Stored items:
-------------------------
import Literature.Computability.AlgebraicComplexity.RectangularExponentAlpha
import Literature.Computability.AlgebraicComplexity.RectangularExponentProofs
import Summits.MatrixMultiplication.MatrixMultiplication.Theorems.SoloInformedLopsidedLadder
import HarnessLib

/-!
# The two ladders pinch the summit: `ω − 2 ≤ (1 − a)(k − 1)/(k − a)` from a left rung `a` and a right rung `k`

Solo-informed seat, gen 31 (s1, third file).  The lopsided ladder (`SoloInformedLopsidedLadder.lean`:
left rungs `ω(1,a,1) = 2`, i.e. `a ≤ α`; over `ℂ` true for `a ≤ 0.321334`) and the right ladder
(`SoloInformedTwoSidedLadder.lean`: right rungs `ω(1,1,k) = k + 1`, none known for finite `k`) are
joined by the CONVEXITY of `q ↦ ω(1,1,q)` (Lotti–Romani 1983 §2, proved in the tree:
`omegaRect_convexOn_one_one`).  Interpolating at `q = 1` between a left rung at `a ∈ [0,1]` and a
right rung at `k > 1`:

* `omega_le_convexComb_omegaRect`: `ω ≤ ((k−1) ω(1,1,a) + (1−a) ω(1,1,k)) / (k − a)`;
* `omega_sub_two_le_of_rungs`: `ω(1,a,1) = 2 ∧ ω(1,1,k) = k+1 ⟹ ω − 2 ≤ (1−a)(k−1)/(k−a)` — the bound
  is `0` at either end of either ladder (`a = 1` or `k = 1`), so the summit is PINCHED continuously
  from both sides; with `a = α`: `omega_sub_two_le_of_right_rung`;
* numerics: over `ℂ` (given `α ≥ 0.321334`) the first right rung alone gives only
  `ω(1,1,2) = 3 ⟹ ω ≤ 2.4043` (`omega_le_of_alpha_ge_of_omegaRect_two`, weaker than the record
  `2.371339`), but the two first rungs BEYOND the CW_q-barriers on either side — left rung 3
  (`R̃(⟨3,3,2⟩) ≤ 9`, i.e. `log_3 2 ≤ α`, barred for every `q ≥ 2`) and right rung 2 (`ω(1,1,2) = 3`,
  i.e. `R̃(⟨2,2,4⟩) ≤ 8`, barred for every `q ≥ 1`) — jointly give
  `omega_le_of_rung_three_of_omegaRect_two : ω ≤ 2.2702 < 2.371339` over every field
  (`log_3 2 ≥ 0.63` by `3^63 < 2^100`).

Honest placement: convexity (LR83) and its use for upper bounds between known points (Huang–Pan 1998
§8, Le Gall 2012 eq. (1)) are classical; the pinching inequality is that interpolation read at the
point `q = 1` with both outer points taken on the ladders. [cite: LottiRomani1983, §2 (p. 174)]
[cite: LeGall2012, §1 eq. (1)]
-/

set_option linter.dupNamespace false

namespace Summit.MatrixMultiplication.MatrixMultiplication.Theorems

open Literature.Computability.AlgebraicComplexity

variable (K : Type) [Field K]

/-- **Interpolation at `q = 1`** (convexity of `q ↦ ω(1,1,q)`, Lotti–Romani 1983): for
`0 ≤ a ≤ 1 < k`, `ω ≤ ((k−1)·ω(1,1,a) + (1−a)·ω(1,1,k)) / (k−a)`. [cite: LottiRomani1983, §2 (p. 174)] -/
theorem omega_le_convexComb_omegaRect {a k : ℝ} (ha0 : 0 ≤ a) (ha1 : a ≤ 1) (hk : 1 < k) :
    omega K ≤ ((k - 1) * omegaRect K 1 1 a + (1 - a) * omegaRect K 1 1 k) / (k - a) := by
  have hka : 0 < k - a := by linarith
  have hconv := (omegaRect_convexOn_one_one K).2 (Set.mem_Ici.2 ha0)
    (Set.mem_Ici.2 (by linarith : (0 : ℝ) ≤ k)) (div_nonneg (by linarith) hka.le : 0 ≤ (k - 1) / (k - a))
    (div_nonneg (by linarith) hka.le : 0 ≤ (1 - a) / (k - a))
    (by field_simp; ring)
  simp only [smul_eq_mul] at hconv
  have e1 : (k - 1) / (k - a) * a + (1 - a) / (k - a) * k = 1 := by field_simp; ring
  rw [e1, omegaRect_one_one_one] at hconv
  rw [le_div_iff₀ hka]
  have e2 : ((k - 1) / (k - a) * omegaRect K 1 1 a + (1 - a) / (k - a) * omegaRect K 1 1 k) * (k - a) =
      (k - 1) * omegaRect K 1 1 a + (1 - a) * omegaRect K 1 1 k := by
    field_simp
  calc omega K * (k - a) ≤ ((k - 1) / (k - a) * omegaRect K 1 1 a +
      (1 - a) / (k - a) * omegaRect K 1 1 k) * (k - a) := mul_le_mul_of_nonneg_right hconv hka.le
    _ = _ := e2

/-- **The two ladders pinch the summit**: a left rung `ω(1,a,1) = 2` (`0 ≤ a ≤ 1`) and a right rung
`ω(1,1,k) = k + 1` (`k > 1`) give `ω − 2 ≤ (1−a)(k−1)/(k−a)` — `= 0` at `a = 1` or `k = 1`.
[cite: LottiRomani1983, §2 (p. 174)] -/
theorem omega_sub_two_le_of_rungs {a k : ℝ} (ha0 : 0 ≤ a) (ha1 : a ≤ 1) (hk : 1 < k)
    (hleft : omegaRect K 1 a 1 = 2) (hright : omegaRect K 1 1 k = k + 1) :
    omega K - 2 ≤ (1 - a) * (k - 1) / (k - a) := by
  have hka : 0 < k - a := by linarith
  have h := omega_le_convexComb_omegaRect K ha0 ha1 hk
  rw [omegaRect_one_mid_one] at hleft
  rw [hleft, hright] at h
  rw [sub_le_iff_le_add]
  calc omega K ≤ ((k - 1) * 2 + (1 - a) * (k + 1)) / (k - a) := h
    _ = (1 - a) * (k - 1) / (k - a) + 2 := by field_simp; ring

/-- With the dual exponent itself as the left rung (`ω(1,α,1) = 2`, tree `omegaRect_dualExponentAlpha`):
**a right rung `ω(1,1,k) = k+1`, `k > 1`, gives `ω − 2 ≤ (1−α)(k−1)/(k−α)`**. [cite: LeGall2012, §1] -/
theorem omega_sub_two_le_of_right_rung {k : ℝ} (hk : 1 < k) (hright : omegaRect K 1 1 k = k + 1) :
    omega K - 2 ≤ (1 - dualExponentAlpha K) * (k - 1) / (k - dualExponentAlpha K) :=
  omega_sub_two_le_of_rungs K (dualExponentAlpha_nonneg K) (dualExponentAlpha_le_one K) hk
    (omegaRect_dualExponentAlpha K) hright

/-- The pinching bound `(1−a)(k−1)/(k−a)` is antitone in the left rung `a ∈ [0,1]` (`k > 1`).
[folklore] -/
theorem pinch_antitone_left {a b k : ℝ} (hab : a ≤ b) (hb1 : b ≤ 1) (hk : 1 < k) :
    (1 - b) * (k - 1) / (k - b) ≤ (1 - a) * (k - 1) / (k - a) := by
  have hka : 0 < k - a := by linarith
  have hkb : 0 < k - b := by linarith
  rw [div_le_div_iff₀ hkb hka]
  nlinarith [mul_nonneg (sub_nonneg.2 hab) (mul_nonneg (sub_nonneg.2 hk.le) (sub_nonneg.2 hk.le))]

/-- Over `ℂ`, given `α ≥ 0.321334` (VWXXZ 2024): **the first right rung alone gives `ω ≤ 2.4043`**
(`ω(1,1,2) = 3 ⟹ ω − 2 ≤ 0.678666/1.678666 < 0.4043`) — weaker than the record `ω ≤ 2.371339`.
[cite: VassilevskaWilliamsXuXuZhou2024, §1.1] -/
theorem omega_le_of_alpha_ge_of_omegaRect_two (hα : vxxz2024_alpha_ge) (h2 : omegaRect ℂ 1 1 2 = 3) :
    omega ℂ ≤ 2.4043 := by
  have h := omega_sub_two_le_of_right_rung ℂ (by norm_num : (1 : ℝ) < 2) (by rw [h2]; norm_num)
  have hmono := pinch_antitone_left (k := 2) hα (dualExponentAlpha_le_one ℂ) (by norm_num)
  have hnum : (1 - (0.321334 : ℝ)) * (2 - 1) / (2 - 0.321334) ≤ 0.4043 := by norm_num
  linarith

/-- `0.63 ≤ log_3 2` (`3^63 < 2^100`). [folklore] -/
theorem logb_three_two_ge : (0.63 : ℝ) ≤ Real.logb 3 2 := by
  rw [Real.le_logb_iff_rpow_le (by norm_num) (by norm_num)]
  have h : ((3 : ℝ) ^ (0.63 : ℝ)) ^ (100 : ℕ) ≤ (2 : ℝ) ^ (100 : ℕ) := by
    rw [← Real.rpow_natCast, ← Real.rpow_mul (by norm_num : (0 : ℝ) ≤ 3),
      show (0.63 : ℝ) * ((100 : ℕ) : ℝ) = ((63 : ℕ) : ℝ) by norm_num, Real.rpow_natCast]
    norm_num
  exact le_of_pow_le_pow_left₀ (by norm_num) (by norm_num) h

/-- **Left rung 3 and right rung 2 jointly beat the laser-method record** (every field): `ω(1, log_3 2, 1)
= 2` (i.e. `R̃(⟨3,3,2⟩) ≤ 9`) and `ω(1,1,2) = 3` (i.e. `R̃(⟨2,2,4⟩) ≤ 8`) give `ω ≤ 2.2702 < 2.371339`
(`ω − 2 ≤ (1 − 0.63)/(2 − 0.63) = 0.27007…`); each hypothesis is beyond every catalogued CW_q-barrier on
its side. [cite: ChristandlLeGallLysikovZuiddam2020, §1.3.1 and §4.4] -/
theorem omega_le_of_rung_three_of_omegaRect_two (h3 : omegaRect K 1 (Real.logb 3 2) 1 = 2)
    (h2 : omegaRect K 1 1 2 = 3) : omega K ≤ 2.2702 := by
  have hl1 : Real.logb 3 2 ≤ 1 := by
    rw [Real.logb_le_iff_le_rpow (by norm_num) (by norm_num)]
    norm_num
  have hl0 : 0 ≤ Real.logb 3 2 := le_trans (by norm_num) logb_three_two_ge
  have h := omega_sub_two_le_of_rungs K hl0 hl1 (by norm_num : (1 : ℝ) < 2) h3 (by rw [h2]; norm_num)
  have hmono := pinch_antitone_left (k := 2) logb_three_two_ge hl1 (by norm_num)
  have hnum : (1 - (0.63 : ℝ)) * (2 - 1) / (2 - 0.63) ≤ 0.2702 := by norm_num
  linarith

/-- Tensor form of the left hypothesis: **`R̃(⟨3,3,2⟩) ≤ 9 ∧ ω(1,1,2) = 3 ⟹ ω ≤ 2.2702`** (every field;
`ω(1,1,2) = 3 ⟺ R̃(⟨2,2,4⟩) ≤ 8` is `asymptoticRank_224_le_iff` of the sibling file).
[cite: ChristandlLeGallLysikovZuiddam2020, §1.3.1 and §4.4] -/
theorem omega_le_of_asymptoticRank_332_le_of_omegaRect_two
    (h3 : asymptoticRank (matMulTensor K 3 3 2) ≤ (3 : ℝ) ^ 2) (h2 : omegaRect K 1 1 2 = 3) :
    omega K ≤ 2.2702 := by
  have h := (asymptoticRank_lopsided_le_sq_iff_omegaRect K (by norm_num : 2 ≤ 3)).1
    (by exact_mod_cast h3)
  rw [Nat.cast_ofNat] at h
  exact omega_le_of_rung_three_of_omegaRect_two K h h2

end Summit.MatrixMultiplication.MatrixMultiplication.Theorems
-------------------------
Copy all lines of the preceding data that hold the word "hright".

    (hleft : omegaRect K 1 a 1 = 2) (hright : omegaRect K 1 1 k = k + 1) :
  rw [hleft, hright] at h
theorem omega_sub_two_le_of_right_rung {k : ℝ} (hk : 1 < k) (hright : omegaRect K 1 1 k = k + 1) :
    (omegaRect_dualExponentAlpha K) hright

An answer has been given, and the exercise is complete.